In the next step I am looking at the national growth rates.
lm_de = lm(l_confirmed ~ n_day, data = ts_filter_de)
summary(lm_de)
##
## Call:
## lm(formula = l_confirmed ~ n_day, data = ts_filter_de)
##
## Residuals:
## Min 1Q Median 3Q Max
## -0.181066 -0.104249 -0.001078 0.088674 0.187779
##
## Coefficients:
## Estimate Std. Error t value Pr(>|t|)
## (Intercept) 3.214693 0.133570 24.07 9.47e-09 ***
## n_day 0.155240 0.007444 20.86 2.93e-08 ***
## ---
## Signif. codes: 0 '***' 0.001 '**' 0.01 '*' 0.05 '.' 0.1 ' ' 1
##
## Residual standard error: 0.1352 on 8 degrees of freedom
## Multiple R-squared: 0.9819, Adjusted R-squared: 0.9797
## F-statistic: 435 on 1 and 8 DF, p-value: 2.93e-08
So, for Germany the current growth rate is \(~15.5\%\).

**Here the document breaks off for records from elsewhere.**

/-- **(1.67), RIGHT HALF, scalar, whole lattice `ℤ^d`, `γ₁ = γ₁(d)` explicit and depending on `d` only**:
`⟨B, Δ_kB⟩ ≤ γ₁⟨∂₁B, ∂₁B⟩`, i.e. `actionForm n a T B ≤ γ₁(d)·energy B` for every coarse field `B` supported
in the finset `T`, every block side `n + 1 ≥ 1` and every `a > 0` — via (1.65) `(n+1)²·energy(H_kB) =
(n+1)^d·actionForm` (node 8, `energy_HB_eq'`) and `energy_HB_le_gamma1`. [cite: Balaban1984PropagatorsI, (1.67) p.29] -/
theorem ineq167_upper_scalar (n : ℕ) {a : ℝ} (ha : 0 < a) (T : Finset (X d)) (Bf : X d → ℝ)
    (hT : ∀ y ∉ T, Bf y = 0) : actionForm n a T Bf ≤ gamma1 d * energy Bf := by
  have hN : (0 : ℝ) < ((n : ℝ) + 1) ^ d := by positivity
  have h := energy_HB_le_gamma1 n ha T Bf hT
  rw [energy_HB_eq' n ha T Bf hT, mul_left_comm] at h
  exact le_of_mul_le_mul_left h hN

/-- **(1.67) IN FULL, scalar, whole lattice `ℤ^d`**: `⟨∂₁B,∂₁B⟩ ≤ ⟨B, Δ_kB⟩ ≤ γ₁(d)·⟨∂₁B,∂₁B⟩` with `γ₀ = 1`
(node 9, `ineq167_lower_scalar`) and `γ₁ = γ₁(d) = 2 + 8d²·36^d` (this file) — «positive constants γ₀, γ₁
dependent on d only», uniformly in the step `n` (i.e. in `k`), in `a > 0` and in the (finite) support of `B`.
[cite: Balaban1984PropagatorsI, (1.67) p.29] -/
theorem ineq167_scalar (n : ℕ) {a : ℝ} (ha : 0 < a) (T : Finset (X d)) (Bf : X d → ℝ)
    (hT : ∀ y ∉ T, Bf y = 0) :
    energy Bf ≤ actionForm n a T Bf ∧ actionForm n a T Bf ≤ gamma1 d * energy Bf :=
  ⟨ineq167_lower_scalar n ha T Bf hT, ineq167_upper_scalar n ha T Bf hT⟩

/-- The printed shape «∃ γ₀, γ₁ > 0 depending on d only» for the scalar `ℤ^d` form, as a closed statement over all
steps, dummies `a > 0` and finitely supported coarse fields. [cite: Balaban1984PropagatorsI, (1.67) p.29] -/
theorem ineq167_scalar_exists (d : ℕ) :
    ∃ γ₀ γ₁ : ℝ, 0 < γ₀ ∧ 0 < γ₁ ∧ ∀ (n : ℕ) (a : ℝ), 0 < a → ∀ (T : Finset (X d)) (Bf : X d → ℝ),
      (∀ y ∉ T, Bf y = 0) →
        γ₀ * energy Bf ≤ actionForm n a T Bf ∧ actionForm n a T Bf ≤ γ₁ * energy Bf :=
  ⟨1, gamma1 d, one_pos, by unfold gamma1; positivity, fun n _a ha T Bf hT => by
    rw [one_mul]; exact ineq167_scalar n ha T Bf hT⟩
import Summits.ValiantsHypothesis.ValiantsHypothesis.Theorems.KPlusLogSqLawTropicalBSingleGaugeLevelMajor

/-!
# Route «KPlusLogSqLaw», crux `TropicalB` (stmt-ValiantsHypothesis-19771) — SINGLE-GAUGE CEILING, LEVEL-MAJOR CASE, EVERY `K ≥ 3`:
# a chain certified by one level-major gauge of type `(1, K−2, 1)` has `n ≤ (K−3)·m² + 2m` — DIAMOND(`K−3`) is optimal for its gauge type

HONEST FRAMING.  Helper `--supports` the crux `Summit.ValiantsHypothesis.ValiantsHypothesis.Theses.KPlusLogSqLaw.TropicalB`
(item stmt-ValiantsHypothesis-19771, route KPlusLogSqLaw, DRAFT; cell `pub-symmetroid`, seat val-sym-trop-p5 g11, 2026-08-27).  The all-`K`
form of `SingleGauge.chain_le_of_levelMajorGauge` (same seat, `K = 4`); a STRUCTURE theorem about dominant chains of arbitrary designs with
`K = a + 3` classes that admit a column-wise certificate by one affine row gauge of LEVEL-MAJOR type `(1, a+1, 1)` — class `0` block, then the
`a+1` middle classes row by row, then the top class (DIAMOND(`a`)'s gauge `u_r = −κθr` with `d = (0, D, D+1, …, D+a, 2D)`, `D = mκ`, `κ > a`).
Nothing here bears on `TropicalB` in its window, `WeakLifting`, the doors, `MatrixDescartes` (stmt-ValiantsHypothesis-18050) or VP ≠ VNP.

* `chain_le_of_levelMajorGaugeK` — **such a chain has `n ≤ m·(a·m + 2) = (K−3)m² + 2m`**, DIAMOND(`a`)'s own count
  (`…TropicalShiftDiamondChain`: `T(m, a+3) ≥ a·m² + 2m`), against `m(mK − 1)` from the general single-gauge law (p554764).
Proof: the rank potential `ψ = (a·m+2 | a(m−ρ)+2−l for the middle class l = 1..a+1 | 0)` (`psi_dropK`: by LEVELS, the weight never rises
along a certified column and drops by `≥ 1` unless the row's `α` decreased; `gslope_injK`; then verbatim the `K = 4` telescoping).
[this seat; the located all-gauge law `(K−3)m² + 2m` (memo SINGLE-GAUGE-CEILING-g11, evidence on the item) is NOT claimed here.]
-/

set_option linter.dupNamespace false
set_option autoImplicit false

lm_it = lm(l_confirmed ~ n_day, data = ts_filter_it)
summary(lm_it)
##
## Call:
## lm(formula = l_confirmed ~ n_day, data = ts_filter_it)
##
## Residuals:
## Min 1Q Median 3Q Max
## -1.16963 -0.19623 0.03263 0.36964 0.51604
##
## Coefficients:
## Estimate Std. Error t value Pr(>|t|)
## (Intercept) 5.13407 0.19280 26.63 4.82e-14 ***
## n_day 0.16269 0.01305 12.47 2.56e-09 ***
## ---
## Signif. codes: 0 '***' 0.001 '**' 0.01 '*' 0.05 '.' 0.1 ' ' 1
##
## Residual standard error: 0.4455 on 15 degrees of freedom
## Multiple R-squared: 0.912, Adjusted R-squared: 0.9061
## F-statistic: 155.4 on 1 and 15 DF, p-value: 2.563e-09
And for Italy the current growth rate is \(~16.3\%\). Plotting shows us why the \(R^2\) is lower for Italy: In the first couply of days the growth rate was considerably higher than in the last 2 weeks.
On the basis of the full model, a very simplified prediction is possible, based on the assumption that the identified trend will continue for the next 7 days.
The reason why we are seeing an offset between last actual and first predicted value for Italy could be a first hint that the growth rate as estimated does not hold for the more recent development.